A Coding Implementation to Master GPU Computing with CuPy, Custom CUDA Kernels, Streams, Sparse Matrices, and Profiling

header("6. RAW CUDA KERNEL — MANDELBROT")
mandel = cp.RawKernel(r'''
extern "C" __global__
void mandel(float xmin, float xmax, float ymin, float ymax,
           int W, int H, int max_iter, int* out) {
   int ix = blockDim.x * blockIdx.x + threadIdx.x;
   int iy = blockDim.y * blockIdx.y + threadIdx.y;
   if (ix >= W || iy >= H) return;
   float cx = xmin + (xmax - xmin) * ix / (W - 1);
   float cy = ymin + (ymax - ymin) * iy / (H - 1);
   float zx = 0.f, zy = 0.f;
   int it = 0;
   while (zx*zx + zy*zy < 4.f && it < max_iter) {
       float t = zx*zx - zy*zy + cx;
       zy = 2.f*zx*zy + cy;
       zx = t; ++it;
   }
   out[iy*W + ix] = it;
}
''', 'mandel')
W, H, ITER = 1024, 1024, 400
img = cp.zeros((H, W), dtype=cp.int32)
threads = (16, 16)
blocks = ((W + 15)//16, (H + 15)//16)
mandel(blocks, threads,
      (cp.float32(-2.0), cp.float32(1.0),
       cp.float32(-1.5), cp.float32(1.5),
       W, H, ITER, img))
cp.cuda.Stream.null.synchronize()
print(f"Mandelbrot done. max iter reached={int(img.max())}")
plt.figure(figsize=(6,6))
plt.imshow(cp.asnumpy(cp.log1p(img)), cmap='twilight_shifted', extent=[-2,1,-1.5,1.5])
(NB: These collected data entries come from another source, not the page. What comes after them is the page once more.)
/-- **Energy of the slices**: `∫ |c U(c x)|² dx = c⁻¹ ∫ |U|²` (`c > 0`). [folklore] -/
theorem lintegral_blobSlice_sq {c : ℝ} (hc : 0 < c) :
    ∫⁻ x, ‖blobSlice c x‖ₑ ^ 2 = ENNReal.ofReal c⁻¹ * ∫⁻ x, ‖biaxProfile x‖ₑ ^ 2 := by
  have h1 : ∀ x, ‖blobSlice c x‖ₑ ^ 2 = ENNReal.ofReal (c ^ 2) * ‖biaxProfile (c • x)‖ₑ ^ 2 := by
    intro x
    rw [blobSlice, enorm_smul, mul_pow, Real.enorm_eq_ofReal hc.le, ENNReal.ofReal_pow hc.le]
  simp_rw [h1]
  rw [lintegral_const_mul' _ _ ENNReal.ofReal_ne_top,
    HomSobolevSymmetry.lintegral_comp_smul (fun x => ‖biaxProfile x‖ₑ ^ 2) hc, ← mul_assoc, ← ENNReal.ofReal_mul (by positivity)]
  congr 2
  field_simp

/-- **Dissipation of the slices**: `∫ |∇(c U(c ·))|² = c ∫ |∇U|²` (`c > 0`). [folklore] -/
theorem lintegral_fderiv_blobSlice_sq {c : ℝ} (hc : 0 < c) :
    ∫⁻ x, ‖fderiv ℝ (blobSlice c) x‖ₑ ^ 2 = ENNReal.ofReal c * ∫⁻ x, ‖fderiv ℝ biaxProfile x‖ₑ ^ 2 := by
  have h1 : ∀ x, ‖fderiv ℝ (blobSlice c) x‖ₑ ^ 2 =
      ENNReal.ofReal ((c * c) ^ 2) * ‖fderiv ℝ biaxProfile (c • x)‖ₑ ^ 2 := by
    intro x
    rw [fderiv_blobSlice, enorm_smul, mul_pow, Real.enorm_eq_ofReal (mul_self_nonneg c),
      ENNReal.ofReal_pow (mul_self_nonneg c)]
  simp_rw [h1]
  rw [lintegral_const_mul' _ _ ENNReal.ofReal_ne_top,
    HomSobolevSymmetry.lintegral_comp_smul (fun x => ‖fderiv ℝ biaxProfile x‖ₑ ^ 2) hc, ← mul_assoc,
    ← ENNReal.ofReal_mul (by positivity)]
  congr 2
  field_simp

/-- The energy of the witness is finite at every time before the collapse. [folklore] -/
theorem blob_energy_lt_top {t : ℝ} (ht : t < 1) : ∫⁻ x, ‖blob t x‖ₑ ^ 2 < ⊤ := by
  rw [blob, lintegral_blobSlice_sq (rate_pos ht)]
  exact ENNReal.mul_lt_top ENNReal.ofReal_lt_top lintegral_biaxProfile_sq_lt_top

/-- **The energy of the witness is non-increasing** (`= √(1−t) ∫|U|²`). [folklore] -/
theorem blob_energy_antitone {s t : ℝ} (ht : t < 1) (hst : s ≤ t) :
    ∫⁻ x, ‖blob t x‖ₑ ^ 2 ≤ ∫⁻ x, ‖blob s x‖ₑ ^ 2 := by
  rw [blob, blob, lintegral_blobSlice_sq (rate_pos ht), lintegral_blobSlice_sq (rate_pos (hst.trans_lt ht)),
    rate_inv, rate_inv]
  gcongr

/-- `∫₀¹ λ(t) dt < ∞` (`λ = (1 − t)^{-1/2}` is integrable at `1⁻`). [folklore] -/
theorem lintegral_rate_lt_top : ∫⁻ t in Ioo (0 : ℝ) 1, ENNReal.ofReal (rate t) < ⊤ := by
  have h1 : IntervalIntegrable (fun x : ℝ => x ^ (-(2⁻¹ : ℝ))) volume 1 0 :=
    intervalIntegral.intervalIntegrable_rpow' (by norm_num)
  have h2 := h1.comp_sub_left 1
  rw [sub_self, sub_zero] at h2
  have h3 : IntegrableOn (fun x : ℝ => (1 - x) ^ (-(2⁻¹ : ℝ))) (Ioo 0 1) :=
    (intervalIntegrable_iff_integrableOn_Ioo_of_le zero_le_one).1 h2
  have h4 := h3.lintegral_lt_top
  refine lt_of_le_of_lt (le_of_eq (setLIntegral_congr_fun measurableSet_Ioo fun t ht => ?_)) h4
  rw [rate, Real.sqrt_eq_rpow, one_div, Real.rpow_neg (by linarith [ht.2])]

/-- **The total dissipation of the witness is finite** (`= ∫₀¹ λ · ∫|∇U|² = 2∫|∇U|²`). [folklore] -/
theorem blob_dissipation_lt_top :
    ∫⁻ t in Ioo (0 : ℝ) 1, ∫⁻ x, ‖fderiv ℝ (blob t) x‖ₑ ^ 2 < ⊤ := by
  have h1 : ∀ t ∈ Ioo (0 : ℝ) 1, ∫⁻ x, ‖fderiv ℝ (blob t) x‖ₑ ^ 2 =
      ENNReal.ofReal (rate t) * ∫⁻ x, ‖fderiv ℝ biaxProfile x‖ₑ ^ 2 :=
    fun t ht => lintegral_fderiv_blobSlice_sq (rate_pos ht.2)
  rw [setLIntegral_congr_fun measurableSet_Ioo h1, lintegral_mul_const' _ _ lintegral_fderiv_biaxProfile_sq_lt_top.ne]
  exact ENNReal.mul_lt_top lintegral_rate_lt_top lintegral_fderiv_biaxProfile_sq_lt_top

/-- **The witness blows up at the Type-I (self-similar) rate**: `‖u(t,x)‖ ≤ ‖U‖_∞ / √(1 − t)`. [folklore] -/
theorem blob_typeI : ∃ M : ℝ, ∀ t ∈ Ico (0 : ℝ) 1, ∀ x, ‖blob t x‖ ≤ M / Real.sqrt (1 - t) := by
  obtain ⟨C, hC⟩ := exists_bound_biaxProfile
  refine ⟨C, fun t ht x => ?_⟩
  show ‖rate t • biaxProfile (rate t • x)‖ ≤ C / Real.sqrt (1 - t)
  rw [norm_smul, Real.norm_eq_abs, abs_of_pos (rate_pos ht.2), rate, div_eq_mul_inv, mul_comm]
  exact mul_le_mul_of_nonneg_right (hC _) (inv_nonneg.2 (Real.sqrt_nonneg _))

end Summit.NavierStokesRegularity.NavierStokesRegularity.Theorems.FastClassSqueeze.Negative

end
plt.title("Mandelbrot set — computed with a CuPy RawKernel")
plt.axis('off'); plt.show()
header("7. CUDA STREAMS")
s1, s2 = cp.cuda.Stream(non_blocking=True), cp.cuda.Stream(non_blocking=True)
with s1:
   a1 = cp.random.rand(2000, 2000, dtype=cp.float32)
   b1 = cp.random.rand(2000, 2000, dtype=cp.float32)
   c1 = a1 @ b1
with s2:
   a2 = cp.random.rand(2000, 2000, dtype=cp.float32)
   b2 = cp.random.rand(2000, 2000, dtype=cp.float32)
   c2 = a2 @ b2
s1.synchronize(); s2.synchronize()
print(f"Stream-1 mean={float(c1.mean()):.4f}")
print(f"Stream-2 mean={float(c2.mean()):.4f}")